Entrepreneurs at the Industrial Gate

Entrepreneurs at the Industrial Gate

There are nearly 300 companies within the Fortune 1,000 that are broadly characterized by an industrial focus. The medium revenue for these economy-anchoring firms is nearly $4.9 billion, resulting in over $9 trillion in market capitalization. But revenue growth in this space is a far cry from the 20%+ range of the high-tech software companies beginning to dot the economy.

Given the total addressable market and slow-moving perception of these industries, many market-hungry start-ups attempt to attack (or serve) this industry. But, running a technology company to serve the industrial verticals contains many hidden traps. In fact, the slow operating and decision pace employed by industrial or critical infrastructure companies is a feature to their modus operandi, not a bug. Due to the large installed or operating asset base, industrial companies think in decade-long, multi-cycle returns and the capital and customer decision procedures are not meant to reflect one particular market moment.

The entrepreneurs that best address the industrial verticals tend to bring some domain-specific frustration, and many are returning to their materials-heavy industries with innovative software services and platforms in an attempt to modernize operations and add value to customers.
And while meaningful change can appear frustratingly slow, industrial incumbents that operate primarily in atoms are beginning to feel the attention of bit-bearing software companies.

But just how much Series A-C venture capital attention have the construction, power, & energy, logistics & transportation, advanced manufacturing, and resource industries received? 

That’s right: last year nearly $6 billion went into Series A, B & C start-ups within the industrial, engineering & construction, power, energy, mining & materials, and mobility segments. Venture capital dollars deployed to these sectors is growing at a 30% annual rate, up from ~$750M in 2010. And while the $6 billion figure is notable due to the growth of VC dollars invested, this early stage investment figure still only equates to ~0.2% of the revenue for the sector and ~1.2% of industry profits.
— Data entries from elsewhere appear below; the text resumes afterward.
/-- **`[√-4] = [2i]` in sign form on every elliptic curve with `j = 1728` over `K ∌ i`**, in the normalisation `ψ ∘ ψ = [d_K]`, `d_K = -4`:
for `r ∈ K̄` with `r² = -4` and `σ₀ ∈ Γ_K` with `σ₀ r = -r`, an additive `ψ` on `V(K̄)` with the two sign rules and `ψ (ψ P) = (-4) • P`.
[cite: SilvermanAdvancedTopics1994, II §2, Prop. II.2.3.1 (i) and Thm. II.2.2(b)] -/
theorem exists_sqrt_endomorphism_of_j_eq_1728' (V : WeierstrassCurve K) [V.IsElliptic] (hj : V.j = 1728)
    (r : AlgebraicClosure K) (hr : r ^ 2 = -4) (σ₀ : absoluteGaloisGroup K) (hσ₀ : σ₀ • r = -r) :
    ∃ ψ : V.geomPoints →+ V.geomPoints,
      (∀ σ : absoluteGaloisGroup K, σ • r = r → ∀ P, σ • ψ P = ψ (σ • P)) ∧
      (∀ σ : absoluteGaloisGroup K, σ • r = -r → ∀ P, σ • ψ P = -ψ (σ • P)) ∧
      (∀ P, ψ (ψ P) = (-4 : ℤ) • P) := by
  have h2 : (2 : AlgebraicClosure K) ≠ 0 := two_ne_zero
  -- `i := r/2`
  set i : AlgebraicClosure K := r / 2 with hidef
  have hri : r = 2 * i := by rw [hidef]; field_simp
  have hi : i ^ 2 = -1 := by
    rw [hidef, div_pow, hr]; norm_num
  have hσ₀i : σ₀ • i = -i := by
    have h := hσ₀
    rw [hri, Field.absoluteGaloisGroup.smul_def, map_mul, map_ofNat, ← mul_neg] at h
    rw [Field.absoluteGaloisGroup.smul_def]
    exact mul_left_cancel₀ h2 h
  obtain ⟨ψ, h1, h2', h3⟩ := exists_sqrt_endomorphism_of_j_eq_1728 V hj i hi σ₀ hσ₀i
  obtain ⟨f, hf1, hf2, hf3⟩ := exists_sqrt_endomorphism_two_mul i ψ h1 h2' h3
  rw [← hri] at hf1 hf2
  exact ⟨f, hf1, hf2, fun P ↦ by rw [hf3]; norm_num⟩

end Normalised

end Summit.BirchSwinnertonDyer.BirchSwinnertonDyer.Theorems.BiquadraticEisensteinDescentEisensteinHeartFlatCMInertBadKPrimeSqrtEndomorphismJ0J1728

end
The number of deals in the space shows a similarly strong growth trajectory. But there are some interesting trends beginning to emerge: the capital deployed to the industrial technology market is growing at a faster clip than the number of deals. These differing growth trajectories mean that the average deal size has grown by 45% in the last 8 years, from $18 to $26 million.

The Detail by Stage

  • Median Series A deal size in 2018 was $11M, representing a modest 8% increase in size versus 2012/2013. But Series A deal volume is up nearly 10x since then!
  • Median Series B deal size in 2018 was $20M, an 83% growth over the past 5 years and deal volume is up about 4x
  • Median Series C deal size in 2018 was $33M, representing an enormous 113% growth over the past 5 years. But, Series C deals have appeared to reach a plateau in the low 40s, so investors are becoming pickier in selecting the winners

These graphs show that the Series A investors have stayed relatively consistent and the overall 46% increase in sector deal size growth primarily originates from the Series B & Series C investment rounds. With bigger rounds, how are valuation levels adjusting?

Growth in pre-money valuation particularly acute in later stage deals

The data shows that valuations have increased even faster than the round sizes have grown themselves. This means that management teams are not feeling any incremental dilution by raising these larger rounds.

  • The average Series A round now buys about 24%, slightly less than 5 years ago
  • The average Series B round now buys about 22% of the company, down from 26% 5 years ago
  • The average Series C round now buys approximately 20%, down from 23% 5 years ago

Some of my conclusions

  • Even with the growth in capital deployed, dollars invested as a portion of industry revenue and profit allows for further capital commitments. More entrepreneurs (& VCs supporting them) are likely to come knocking on the industrial gate
  • There is a growing appreciation for the industrial sales cycle: investor willingness to wait for reduced risk to deploy even more capital in the perceived winners appears to be driving this trend
  • Entrepreneurs that can successfully de-risk their enterprise through revenue, partnerships, and industry hires will gain access to outsized capital pools. The winners in this market tend to compound
  • Uncertainty still remains about exit opportunities for technology companies that serve these industries. While there is anecdote (PlanGrid, Kurion, OSIsoft), we are not hearing about a sizable exit from this market on a weekly or monthly cadence. This means that we won’t know for a few years about the returns impact of these rising valuations. Grab your hard hat!